START Task inputs

/-! ## §3 R♭ from (C3) — no family rigidity needed -/

/-- **R♭ BY NAME from conjunct (C3) of the sharpened engine deliverable (PLAN §19b)** — THE DELIVERABLE TEXT is this hypothesis
`hC3`: at the letters' frame there is ONE sign function `sgn : OneDimAutRepH L → ℤ` such that for EVERY discrete `P` and EVERY
one-dimensional automorphic `ξ` with `MemXiFamily P … μω hμu ξ`, every `H¹`-token of `P` at `ι` (a non-zero `(𝔤, K)`-map from
`P.archModuleCM ι T hT` to an irreducible module carrying a degree-one class of type `δ ∈ {±1}`) has `δ = sgn ξ` (in print: `sgn ξ` is
the sign of the cohomological member `πⁿ(ξ_∞) ∈ {J⁺_φ, J⁻_φ}` of `Π(ξ_∞)`, determined by `ξ_∞` alone).  Then two members `P, P′` of
ONE ξ-family have tokens of the same type: both read `sgn ξ`.  Fold: `stub_R := memXiFamily_cohTokens_sameType_of_shape engine_C3`.
[cite: Rogawski1990, §12.3 p. 178 (Prop. 12.3.3); §14.6 Thm. 14.6.4; Prop. 15.2.1 (a)(b)] [cite: BorelWallach2000, II §5; VI Thm. 4.11] -/
theorem memXiFamily_cohTokens_sameType_of_shape
    (hC3 : ∀ (L : Type) [Field L] [NumberField L] [IsCMField L] (ι : L →+* ℂ) (H : Matrix (Fin 3) (Fin 3) L) (T : GL (Fin 3) ℂ)
      (hT : (T : Matrix (Fin 3) (Fin 3) ℂ)ᴴ * H.map ι * (T : Matrix (Fin 3) (Fin 3) ℂ) = Literature.Geometry.ComplexHyperbolic.BallModel.J),
      (∀ τ' : L →+* ℂ, InfinitePlace.mk τ' ≠ InfinitePlace.mk ι → (H.map τ').PosDef) →
      2 ≤ Module.finrank ℚ ↥(maximalRealSubfield L) →
      ∀ (μ : Measure (adelicGroupData (↥(maximalRealSubfield L)) L (IsCMField.complexConj L) 3 H).automorphicQuotient)
        [(adelicGroupData (↥(maximalRealSubfield L)) L (IsCMField.complexConj L) 3 H).IsAutomorphicMeasure μ]
        (μω : HeckeCharacter L) (hμu : μω.IsUnitary),
        (∀ x : Literature.NumberTheory.GaloisRepresentations.ideleGroup ↥(maximalRealSubfield L),
          μω (AdeleRing.ideleBaseChange (↥(maximalRealSubfield L)) L x) = quadraticHeckeCharCM L x) →
      ∃ sgn : OneDimAutRepH L → ℤ,
        ∀ (P : DiscreteAutomorphicRep (adelicGroupData (↥(maximalRealSubfield L)) L (IsCMField.complexConj L) 3 H) μ)
          (ξ : OneDimAutRepH L),
          MemXiFamily P (transpose_map_cmConjRingHom_eq_of_frame L ι H T hT) (isUnit_det_of_frame L ι H T hT) μω hμu ξ →
          ∀ (M : Type) [AddCommGroup M] [Module ℂ M] (σK : Representation ℂ (uFormGroup (Fin 2) (Fin 1)).maximalCompact M)
            (σ𝔤 : (uFormGroup (Fin 2) (Fin 1)).lie →ₗ⁅ℝ⁆ Module.End ℂ M) (hM : IsGKModule (uFormGroup (Fin 2) (Fin 1)) σK σ𝔤),
            IsIrreducibleGK σK σ𝔤 →
            (∃ T₁ : P.archModuleCM ι T hT →ₗ[ℂ] M,
              (∀ (k : (uFormGroup (Fin 2) (Fin 1)).maximalCompact) (w : P.archModuleCM ι T hT),
                  T₁ (P.archRepKCM ι T hT k w) = σK k (T₁ w)) ∧
                (∀ (X : (uFormGroup (Fin 2) (Fin 1)).lie) (w : P.archModuleCM ι T hT),
                  T₁ (P.archRepLieCM ι T hT X w) = σ𝔤 X (T₁ w)) ∧ T₁ ≠ 0) →
            ∀ δ : ℤ, (δ = 1 ∨ δ = -1) → upqTypeClasses σK σ𝔤 hM.ad_compat 1 δ ≠ ⊥ → δ = sgn ξ) :
    memXiFamily_cohTokens_sameType := by
  intro L _ _ _ ι H T hT hdef h2 μ _ μω hμu hμω P P' ξ hP hP' M _ _ σK σ𝔤 hM hirr hT₁ M' _ _ σK' σ𝔤' hM' hirr' hT₂ δ δ' hδ hδ' hne hne'
  obtain ⟨sgn, hsgn⟩ := hC3 L ι H T hT hdef h2 μ μω hμu hμω
  rw [hsgn P ξ hP M σK σ𝔤 hM hirr hT₁ δ hδ hne, hsgn P' ξ hP' M' σK' σ𝔤' hM' hirr' hT₂ δ' hδ' hne']

/-! ## §4 All three letters from the ONE engine head `∀ frame, (C1) ∧ (C2) ∧ (C3)` -/

/-- **E1 ∧ S2♭ ∧ R♭ BY NAME from the engine deliverable `innerFormCohClassification` written as ONE frame-uniform statement
`∀ frame (μω hμu hμω), (C1) ∧ (C2) ∧ (C3)`** (PLAN.F0P3g3 §19b) — the shape the T-lines are to conclude; then
`stub_E1 ∕ stub_S2 ∕ stub_R := (letters_of_shape engine).1 ∕ .2.1 ∕ .2.2`.
[cite: Rogawski1990, §14.6 Prop. 14.6.2, Thm. 14.6.4, Thm. 14.6.5; Thm. 13.3.6 (c); §12.3 p. 178; Prop. 15.2.1; §15.3 ¶1] -/
theorem letters_of_shape
    (h : ∀ (L : Type) [Field L] [NumberField L] [IsCMField L] (ι : L →+* ℂ) (H : Matrix (Fin 3) (Fin 3) L) (T : GL (Fin 3) ℂ)
      (hT : (T : Matrix (Fin 3) (Fin 3) ℂ)ᴴ * H.map ι * (T : Matrix (Fin 3) (Fin 3) ℂ) = Literature.Geometry.ComplexHyperbolic.BallModel.J),
      (∀ τ' : L →+* ℂ, InfinitePlace.mk τ' ≠ InfinitePlace.mk ι → (H.map τ').PosDef) →
      2 ≤ Module.finrank ℚ ↥(maximalRealSubfield L) →
      ∀ (μ : Measure (adelicGroupData (↥(maximalRealSubfield L)) L (IsCMField.complexConj L) 3 H).automorphicQuotient)
        [(adelicGroupData (↥(maximalRealSubfield L)) L (IsCMField.complexConj L) 3 H).IsAutomorphicMeasure μ]
        (μω : HeckeCharacter L) (hμu : μω.IsUnitary),
        (∀ x : Literature.NumberTheory.GaloisRepresentations.ideleGroup ↥(maximalRealSubfield L),
          μω (AdeleRing.ideleBaseChange (↥(maximalRealSubfield L)) L x) = quadraticHeckeCharCM L x) →
      (∀ (P : DiscreteAutomorphicRep (adelicGroupData (↥(maximalRealSubfield L)) L (IsCMField.complexConj L) 3 H) μ),
        ((adelicGroupData (↥(maximalRealSubfield L)) L (IsCMField.complexConj L) 3 H).rightRegular μ).multiplicity
            P.space.toContRep ≤ 1) ∧
      (∀ (P : DiscreteAutomorphicRep (adelicGroupData (↥(maximalRealSubfield L)) L (IsCMField.complexConj L) 3 H) μ)
        (M : Type) [AddCommGroup M] [Module ℂ M] (σK : Representation ℂ (uFormGroup (Fin 2) (Fin 1)).maximalCompact M)
        (σ𝔤 : (uFormGroup (Fin 2) (Fin 1)).lie →ₗ⁅ℝ⁆ Module.End ℂ M) (hM : IsGKModule (uFormGroup (Fin 2) (Fin 1)) σK σ𝔤),
        IsIrreducibleGK σK σ𝔤 →
        (∃ T₁ : P.archModuleCM ι T hT →ₗ[ℂ] M,
          (∀ (k : (uFormGroup (Fin 2) (Fin 1)).maximalCompact) (w : P.archModuleCM ι T hT),
              T₁ (P.archRepKCM ι T hT k w) = σK k (T₁ w)) ∧
            (∀ (X : (uFormGroup (Fin 2) (Fin 1)).lie) (w : P.archModuleCM ι T hT),
              T₁ (P.archRepLieCM ι T hT X w) = σ𝔤 X (T₁ w)) ∧ T₁ ≠ 0) →
        ∀ δ : ℤ, (δ = 1 ∨ δ = -1) → upqTypeClasses σK σ𝔤 hM.ad_compat 1 δ ≠ ⊥ →
          ∃ ξ : OneDimAutRepH L,
            MemXiFamily P (transpose_map_cmConjRingHom_eq_of_frame L ι H T hT) (isUnit_det_of_frame L ι H T hT) μω hμu ξ) ∧
      (∃ sgn : OneDimAutRepH L → ℤ,
        ∀ (P : DiscreteAutomorphicRep (adelicGroupData (↥(maximalRealSubfield L)) L (IsCMField.complexConj L) 3 H) μ)
          (ξ : OneDimAutRepH L),
          MemXiFamily P (transpose_map_cmConjRingHom_eq_of_frame L ι H T hT) (isUnit_det_of_frame L ι H T hT) μω hμu ξ →
          ∀ (M : Type) [AddCommGroup M] [Module ℂ M] (σK : Representation ℂ (uFormGroup (Fin 2) (Fin 1)).maximalCompact M)
            (σ𝔤 : (uFormGroup (Fin 2) (Fin 1)).lie →ₗ⁅ℝ⁆ Module.End ℂ M) (hM : IsGKModule (uFormGroup (Fin 2) (Fin 1)) σK σ𝔤),
            IsIrreducibleGK σK σ𝔤 →
            (∃ T₁ : P.archModuleCM ι T hT →ₗ[ℂ] M,
              (∀ (k : (uFormGroup (Fin 2) (Fin 1)).maximalCompact) (w : P.archModuleCM ι T hT),
                  T₁ (P.archRepKCM ι T hT k w) = σK k (T₁ w)) ∧
                (∀ (X : (uFormGroup (Fin 2) (Fin 1)).lie) (w : P.archModuleCM ι T hT),
                  T₁ (P.archRepLieCM ι T hT X w) = σ𝔤 X (T₁ w)) ∧ T₁ ≠ 0) →
            ∀ δ : ℤ, (δ = 1 ∨ δ = -1) → upqTypeClasses σK σ𝔤 hM.ad_compat 1 δ ≠ ⊥ → δ = sgn ξ)) :
    innerFormMultiplicityLeOne ∧ cohDiscrete_memXiFamily ∧ memXiFamily_cohTokens_sameType :=
  ⟨innerFormMultiplicityLeOne_of_shape fun L _ _ _ ι H T hT hdef h2 μ _ μω hμu hμω => (h L ι H T hT hdef h2 μ μω hμu hμω).1,
    cohDiscrete_memXiFamily_of_shape fun L _ _ _ ι H T hT hdef h2 μ _ μω hμu hμω => (h L ι H T hT hdef h2 μ μω hμu hμω).2.1,
    memXiFamily_cohTokens_sameType_of_shape fun L _ _ _ ι H T hT hdef h2 μ _ μω hμu hμω => (h L ι H T hT hdef h2 μ μω hμu hμω).2.2⟩

/-! ## §5 (C3) ⟺ R♭: the sharpened conjunct carries exactly R♭'s content -/

/-- **R♭ ⇒ (C3)**: given R♭, the sign function `sgn ξ := 1` if SOME member of the ξ-family carries an `H¹`-token of type `1`, else
`−1`, satisfies (C3) (a type-`1` token gives `sgn ξ = 1`; a type-`−1` token forces `sgn ξ = −1`, for a type-`1` token elsewhere in
the family would contradict R♭).  So (C3) asks NO family rigidity and NO strength beyond R♭ of the engine.
[cite: Rogawski1990, §12.3 p. 178 (Prop. 12.3.3); §14.6 Thm. 14.6.4] -/
theorem shape_C3_of_memXiFamily_cohTokens_sameType (hR : memXiFamily_cohTokens_sameType)
    (L : Type) [Field L] [NumberField L] [IsCMField L] (ι : L →+* ℂ) (H : Matrix (Fin 3) (Fin 3) L) (T : GL (Fin 3) ℂ)
    (hT : (T : Matrix (Fin 3) (Fin 3) ℂ)ᴴ * H.map ι * (T : Matrix (Fin 3) (Fin 3) ℂ) = Literature.Geometry.ComplexHyperbolic.BallModel.J)
    (hdef : ∀ τ' : L →+* ℂ, InfinitePlace.mk τ' ≠ InfinitePlace.mk ι → (H.map τ').PosDef)
    (h2 : 2 ≤ Module.finrank ℚ ↥(maximalRealSubfield L))
    (μ : Measure (adelicGroupData (↥(maximalRealSubfield L)) L (IsCMField.complexConj L) 3 H).automorphicQuotient)
    [(adelicGroupData (↥(maximalRealSubfield L)) L (IsCMField.complexConj L) 3 H).IsAutomorphicMeasure μ]
    (μω : HeckeCharacter L) (hμu : μω.IsUnitary)
    (hμω : ∀ x : Literature.NumberTheory.GaloisRepresentations.ideleGroup ↥(maximalRealSubfield L),
      μω (AdeleRing.ideleBaseChange (↥(maximalRealSubfield L)) L x) = quadraticHeckeCharCM L x) :
    ∃ sgn : OneDimAutRepH L → ℤ,
      ∀ (P : DiscreteAutomorphicRep (adelicGroupData (↥(maximalRealSubfield L)) L (IsCMField.complexConj L) 3 H) μ)
        (ξ : OneDimAutRepH L),
        MemXiFamily P (transpose_map_cmConjRingHom_eq_of_frame L ι H T hT) (isUnit_det_of_frame L ι H T hT) μω hμu ξ →
        ∀ (M : Type) [AddCommGroup M] [Module ℂ M] (σK : Representation ℂ (uFormGroup (Fin 2) (Fin 1)).maximalCompact M)
          (σ𝔤 : (uFormGroup (Fin 2) (Fin 1)).lie →ₗ⁅ℝ⁆ Module.End ℂ M) (hM : IsGKModule (uFormGroup (Fin 2) (Fin 1)) σK σ𝔤),
          IsIrreducibleGK σK σ𝔤 →
          (∃ T₁ : P.archModuleCM ι T hT →ₗ[ℂ] M,
            (∀ (k : (uFormGroup (Fin 2) (Fin 1)).maximalCompact) (w : P.archModuleCM ι T hT),
                T₁ (P.archRepKCM ι T hT k w) = σK k (T₁ w)) ∧
              (∀ (X : (uFormGroup (Fin 2) (Fin 1)).lie) (w : P.archModuleCM ι T hT),
                T₁ (P.archRepLieCM ι T hT X w) = σ𝔤 X (T₁ w)) ∧ T₁ ≠ 0) →
          ∀ δ : ℤ, (δ = 1 ∨ δ = -1) → upqTypeClasses σK σ𝔤 hM.ad_compat 1 δ ≠ ⊥ → δ = sgn ξ := by
  classical
  -- `Pos ξ`: some member of the ξ-family carries an `H¹`-token of type `1`.
  let Pos : OneDimAutRepH L → Prop := fun ξ =>
    ∃ (P₀ : DiscreteAutomorphicRep (adelicGroupData (↥(maximalRealSubfield L)) L (IsCMField.complexConj L) 3 H) μ)
      (M₀ : Type) (_ : AddCommGroup M₀) (_ : Module ℂ M₀) (σK₀ : Representation ℂ (uFormGroup (Fin 2) (Fin 1)).maximalCompact M₀)
      (σ𝔤₀ : (uFormGroup (Fin 2) (Fin 1)).lie →ₗ⁅ℝ⁆ Module.End ℂ M₀) (hM₀ : IsGKModule (uFormGroup (Fin 2) (Fin 1)) σK₀ σ𝔤₀),
      MemXiFamily P₀ (transpose_map_cmConjRingHom_eq_of_frame L ι H T hT) (isUnit_det_of_frame L ι H T hT) μω hμu ξ ∧
      IsIrreducibleGK σK₀ σ𝔤₀ ∧
      (∃ T₁ : P₀.archModuleCM ι T hT →ₗ[ℂ] M₀,
        (∀ (k : (uFormGroup (Fin 2) (Fin 1)).maximalCompact) (w : P₀.archModuleCM ι T hT),
            T₁ (P₀.archRepKCM ι T hT k w) = σK₀ k (T₁ w)) ∧
          (∀ (X : (uFormGroup (Fin 2) (Fin 1)).lie) (w : P₀.archModuleCM ι T hT),
            T₁ (P₀.archRepLieCM ι T hT X w) = σ𝔤₀ X (T₁ w)) ∧ T₁ ≠ 0) ∧
      upqTypeClasses σK₀ σ𝔤₀ hM₀.ad_compat 1 1 ≠ ⊥
  refine ⟨fun ξ => if Pos ξ then 1 else -1, ?_⟩
  intro P ξ hP M _ _ σK σ𝔤 hM hirr hT₁ δ hδ hne
  rcases hδ with rfl | rfl
  · -- a type-`1` token: `Pos ξ` holds
    have hpos : Pos ξ := ⟨P, M, inferInstance, inferInstance, σK, σ𝔤, hM, hP, hirr, hT₁, hne⟩
    simp only [if_pos hpos]
  · -- a type-`-1` token: no type-`1` token anywhere in the family, by R♭
    have hneg : ¬ Pos ξ := by
      rintro ⟨P₀, M₀, _, _, σK₀, σ𝔤₀, hM₀, hP₀, hirr₀, hT₀, hne₀⟩
      have h := hR L ι H T hT hdef h2 μ μω hμu hμω P₀ P ξ hP₀ hP M₀ σK₀ σ𝔤₀ hM₀ hirr₀ hT₀ M σK σ𝔤 hM hirr hT₁ 1 (-1)
        (Or.inl rfl) (Or.inr rfl) hne₀ hne
      omega
    simp only [if_neg hneg]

END Task inputs

* Work request:
Where a line of the records has the string "sharpened", return that line.

* Result for this exercise:
/-- **R♭ BY NAME from conjunct (C3) of the sharpened engine deliverable (PLAN §19b)** — THE DELIVERABLE TEXT is this hypothesis
/-! ## §5 (C3) ⟺ R♭: the sharpened conjunct carries exactly R♭'s content -/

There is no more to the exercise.